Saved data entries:

import Literature.Analysis.FluidPDE.RusinSverakWeakStabilityFiveLeaves
import Literature.Analysis.FluidPDE.RusinSverakWeakStabilityProofs
import Literature.Analysis.FluidPDE.KatoFarFieldBound
import HarnessLib

/-!
# Rusin–Šverák's weak-limit blow-up and Cor. 4.3 over the five remaining leaves of their cone

Analysis/FluidPDE proof file (no definitions, no named facts) for the named facts
`Literature.Analysis.FluidPDE.rusin_sverak_weak_limit_blowup` (`RusinSverakCompactnessProofs.lean`;
W. Rusin, V. Šverák, *Minimal initial data for potential Navier–Stokes singularities*,
J. Funct. Anal. 260 (2011) 879–891 = arXiv:0911.0500, sentences 2–4 of the proof of **Cor. 4.3**,
p. 8: a bounded sequence of `Ḣ^{1/2}` blow-up data, normalised by scaling and translation so that
`T_max = 1` with a singular point at `(0, 1)`, has only blow-up data among the weak limits of its
subsequences), `rusin_sverak_minimal_data_compact` and `rusin_sverak_minimal_blowup` (**Cor. 4.3**,
second and first clause, p. 8).

The accepted six-leaves reductions (`rusin_sverak_weak_limit_blowup_of_six_leaves`,
`rusin_sverak_minimal_data_compact_of_six_leaves`, `rusin_sverak_minimal_blowup_of_six_leaves`,
`RusinSverakCompactnessSixLeaves.lean`) derive all three from

1. `localEnergySolution_exists_local_of_memE2` (**F1**; Seregin 2014 Prop. 1.8 =
   Lemarié-Rieusset 2016 Thm. 14.1), 2. `localEnergySolution_extension_of_memE2` (**F2**;
   Seregin 2014 App. B §B.5 = Lemarié-Rieusset 2016 Thm. 14.8, proof, Steps 1–3),
3. `local_leray_difference_energy_estimate` (Lemarié-Rieusset 2016 Thm. 14.7, proof),
4. `jia_sverak_2013_lemma_2`, 5. `jia_sverak_2013_lemma_8`, 6. `localLeray_limit_isLocalLeraySolution`
   (Jia–Šverák 2013 Lemma 2, Lemma 8, proof of Thm. 1),

through **N** ("the only reason for `T_max(u₀) < ∞` is a singularity", discharged:
`rusin_sverak_singular_point_of_blowup_holds`, `KatoFarFieldBound.lean`) and Cor. 4.2
(`rusin_sverak_weak_limit_of_singular_points`). Leaf 1 entered only through **E**
`leray_solution_exists_of_memLp_three` (global local Leray solutions for weakly divergence-free
`L³` data). Since then the tree has **proved** the local stage for `L³` data — Kato's mild solution
is a local energy solution in Seregin's class on every interior strip
(`localEnergySolution_exists_local_of_memLp_three`, `LocalEnergyExtension.lean`; Kato 1984 Thm. 1
with Lemarié-Rieusset 2016 Thm. 15.1 (A)) —, recorded **E** from the extension step alone
(`leray_solution_exists_of_memLp_three_of_extension : F2 → E`; Lemarié-Rieusset 2016, Thm. 14.8,
proof, Step 3, started from that stage), and reduced Cor. 4.2 to the five remaining leaves 2–6
(`rusin_sverak_weak_limit_of_singular_points_of_five_leaves`,
`RusinSverakWeakStabilityFiveLeaves.lean`). This file composes that reduction with **N** and the
accepted glue of `RusinSverakWeakStabilityProofs.lean`, recording the weak-limit blow-up and both
clauses of Cor. 4.3 over the same five leaves, so that `rusin_sverak_weak_limit_blowup_holds`,
`rusin_sverak_minimal_data_compact_holds` and `rusin_sverak_minimal_blowup_holds` are the
corresponding `…_of_five_leaves` applied to the five leaf discharges once they exist (the import
closures of **N** and of the five-leaves Cor. 4.2 are merged here).

## Mathlib / tree search

Tree (all used): `rusin_sverak_weak_limit_of_singular_points_of_five_leaves`
(`RusinSverakWeakStabilityFiveLeaves.lean`), `rusin_sverak_singular_point_of_blowup_holds`
(`KatoFarFieldBound.lean`), `rusin_sverak_weak_limit_blowup_of_singular_points'`,
`rusin_sverak_minimal_data_compact_of_singular_points'`,
`rusin_sverak_minimal_blowup_of_singular_points'` (`RusinSverakWeakStabilityProofs.lean`).
Nearest existing assemblies: the six-leaves file above and
`rusin_sverak_weak_limit_blowup_of_seven_leaves` (`RusinSverakWeakLimitBlowupSevenLeaves.lean`);
no `rusin_sverak_weak_limit_blowup_of_five_leaves` / `rusin_sverak_minimal_*_of_five_leaves` in the
tree (`lean search`).

## References

* W. Rusin, V. Šverák, J. Funct. Anal. 260 (2011) 879–891 = arXiv:0911.0500: §4 p. 6 (the
  paragraph after Thm. 4.1), Thm. 4.1, Thm. 4.2, Cor. 4.2, Cor. 4.3 and its proof (pp. 6–8).
  [RusinSverak2011]
* P. G. Lemarié-Rieusset, *The Navier–Stokes Problem in the 21st Century*, CRC Press 2016,
  doi:10.1201/b19556: Thm. 14.7 (p. 514), Thm. 14.8 and its proof (pp. 520–527), Thm. 15.1
  (p. 565). [LemarieRieusset2016]
* H. Jia, V. Šverák, SIAM J. Math. Anal. 45 (2013) 1448–1459 = arXiv:1201.1592: Lemma 2, Cor. 1,
  Lemma 8, proof of Thm. 1. [JiaSverak2013]
* G. Seregin, *Lecture Notes on Regularity Theory for the Navier–Stokes Equations*, World
  Scientific 2014, App. B, §B.5. [Seregin2014Notes]
* T. Kato, Math. Z. 187 (1984) 471–480, Thm. 1. [Kato1984]
-/

noncomputable section

namespace Literature.Analysis.FluidPDE

/-- **Rusin–Šverák's weak-limit blow-up (proof of Cor. 4.3, sentences 2–4;
`rusin_sverak_weak_limit_blowup`) over the five remaining leaves of its cone**: the extension step
for local energy solutions with `E²` data (2), the difference energy estimate behind weak–strong
uniqueness (3), Jia–Šverák's Lemma 2 (4) and Lemma 8 (5), and the limit step of the local Leray
limiting procedure (6) — by **N** (discharged: `rusin_sverak_singular_point_of_blowup_holds`) and
Cor. 4.2 over the five leaves (`rusin_sverak_weak_limit_of_singular_points_of_five_leaves`); every
other input of the printed argument (Kato's local theory and its `‖u(t)‖_∞ ≤ C/√t` bound, the local
Leray property of Kato solutions, the local stage of **E**, Prop. 2.2, Lemma 2.1, ε-regularity, the
Sobolev embedding `Ḣ^{1/2} ⊂ L³`, sequential Banach–Alaoglu in `Ḣ^{1/2}`) is a theorem of the tree.
The discharge `rusin_sverak_weak_limit_blowup_holds` is this theorem applied to the five leaf
discharges. [cite: RusinSverak2011, proof of Cor. 4.3, sentences 2–4 (arXiv:0911.0500 p. 8), with Cor. 4.2 and the paragraph after Thm. 4.1 (p. 6)] -/
theorem rusin_sverak_weak_limit_blowup_of_five_leaves
    (h₂ : localEnergySolution_extension_of_memE2)
    (h₃ : local_leray_difference_energy_estimate)
    (h₄ : jia_sverak_2013_lemma_2) (h₅ : jia_sverak_2013_lemma_8)
    (h₆ : localLeray_limit_isLocalLeraySolution) : rusin_sverak_weak_limit_blowup :=
  rusin_sverak_weak_limit_blowup_of_singular_points' rusin_sverak_singular_point_of_blowup_holds
    (rusin_sverak_weak_limit_of_singular_points_of_five_leaves h₂ h₃ h₄ h₅ h₆)

/-- **Rusin–Šverák, Cor. 4.3, second clause (`rusin_sverak_minimal_data_compact`: the set of
minimal blow-up data is compact modulo scalings and translations) over the five remaining
leaves**, by **N** and Cor. 4.2 over the five leaves.
[cite: RusinSverak2011, Cor. 4.3 and its proof (arXiv:0911.0500 p. 8)] -/
theorem rusin_sverak_minimal_data_compact_of_five_leaves
    (h₂ : localEnergySolution_extension_of_memE2)
    (h₃ : local_leray_difference_energy_estimate)
    (h₄ : jia_sverak_2013_lemma_2) (h₅ : jia_sverak_2013_lemma_8)
    (h₆ : localLeray_limit_isLocalLeraySolution) : rusin_sverak_minimal_data_compact :=
  rusin_sverak_minimal_data_compact_of_singular_points' rusin_sverak_singular_point_of_blowup_holds
    (rusin_sverak_weak_limit_of_singular_points_of_five_leaves h₂ h₃ h₄ h₅ h₆)

/-- **Rusin–Šverák, Cor. 4.3, first clause (`rusin_sverak_minimal_blowup`: if some `Ḣ^{1/2}`
datum fails to have a global solution then so does one of minimal norm `ρ_max`) over the five
remaining leaves**, by **N** and Cor. 4.2 over the five leaves.
[cite: RusinSverak2011, Cor. 4.3 (arXiv:0911.0500 p. 8)] -/
theorem rusin_sverak_minimal_blowup_of_five_leaves
    (h₂ : localEnergySolution_extension_of_memE2)
    (h₃ : local_leray_difference_energy_estimate)
    (h₄ : jia_sverak_2013_lemma_2) (h₅ : jia_sverak_2013_lemma_8)
    (h₆ : localLeray_limit_isLocalLeraySolution) : rusin_sverak_minimal_blowup :=
  rusin_sverak_minimal_blowup_of_singular_points' rusin_sverak_singular_point_of_blowup_holds
    (rusin_sverak_weak_limit_of_singular_points_of_five_leaves h₂ h₃ h₄ h₅ h₆)

end Literature.Analysis.FluidPDE

end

• _Assignment_:
Beginning with the line that contains "[cite: RusinSverak2011, Cor. 4.3 (arXiv:0911.0500" and ending with the last line of the data above, return those lines exactly and nothing else.

• _Task result_:
[cite: RusinSverak2011, Cor. 4.3 (arXiv:0911.0500 p. 8)] -/
theorem rusin_sverak_minimal_blowup_of_five_leaves
    (h₂ : localEnergySolution_extension_of_memE2)
    (h₃ : local_leray_difference_energy_estimate)
    (h₄ : jia_sverak_2013_lemma_2) (h₅ : jia_sverak_2013_lemma_8)
    (h₆ : localLeray_limit_isLocalLeraySolution) : rusin_sverak_minimal_blowup :=
  rusin_sverak_minimal_blowup_of_singular_points' rusin_sverak_singular_point_of_blowup_holds
    (rusin_sverak_weak_limit_of_singular_points_of_five_leaves h₂ h₃ h₄ h₅ h₆)

end Literature.Analysis.FluidPDE

end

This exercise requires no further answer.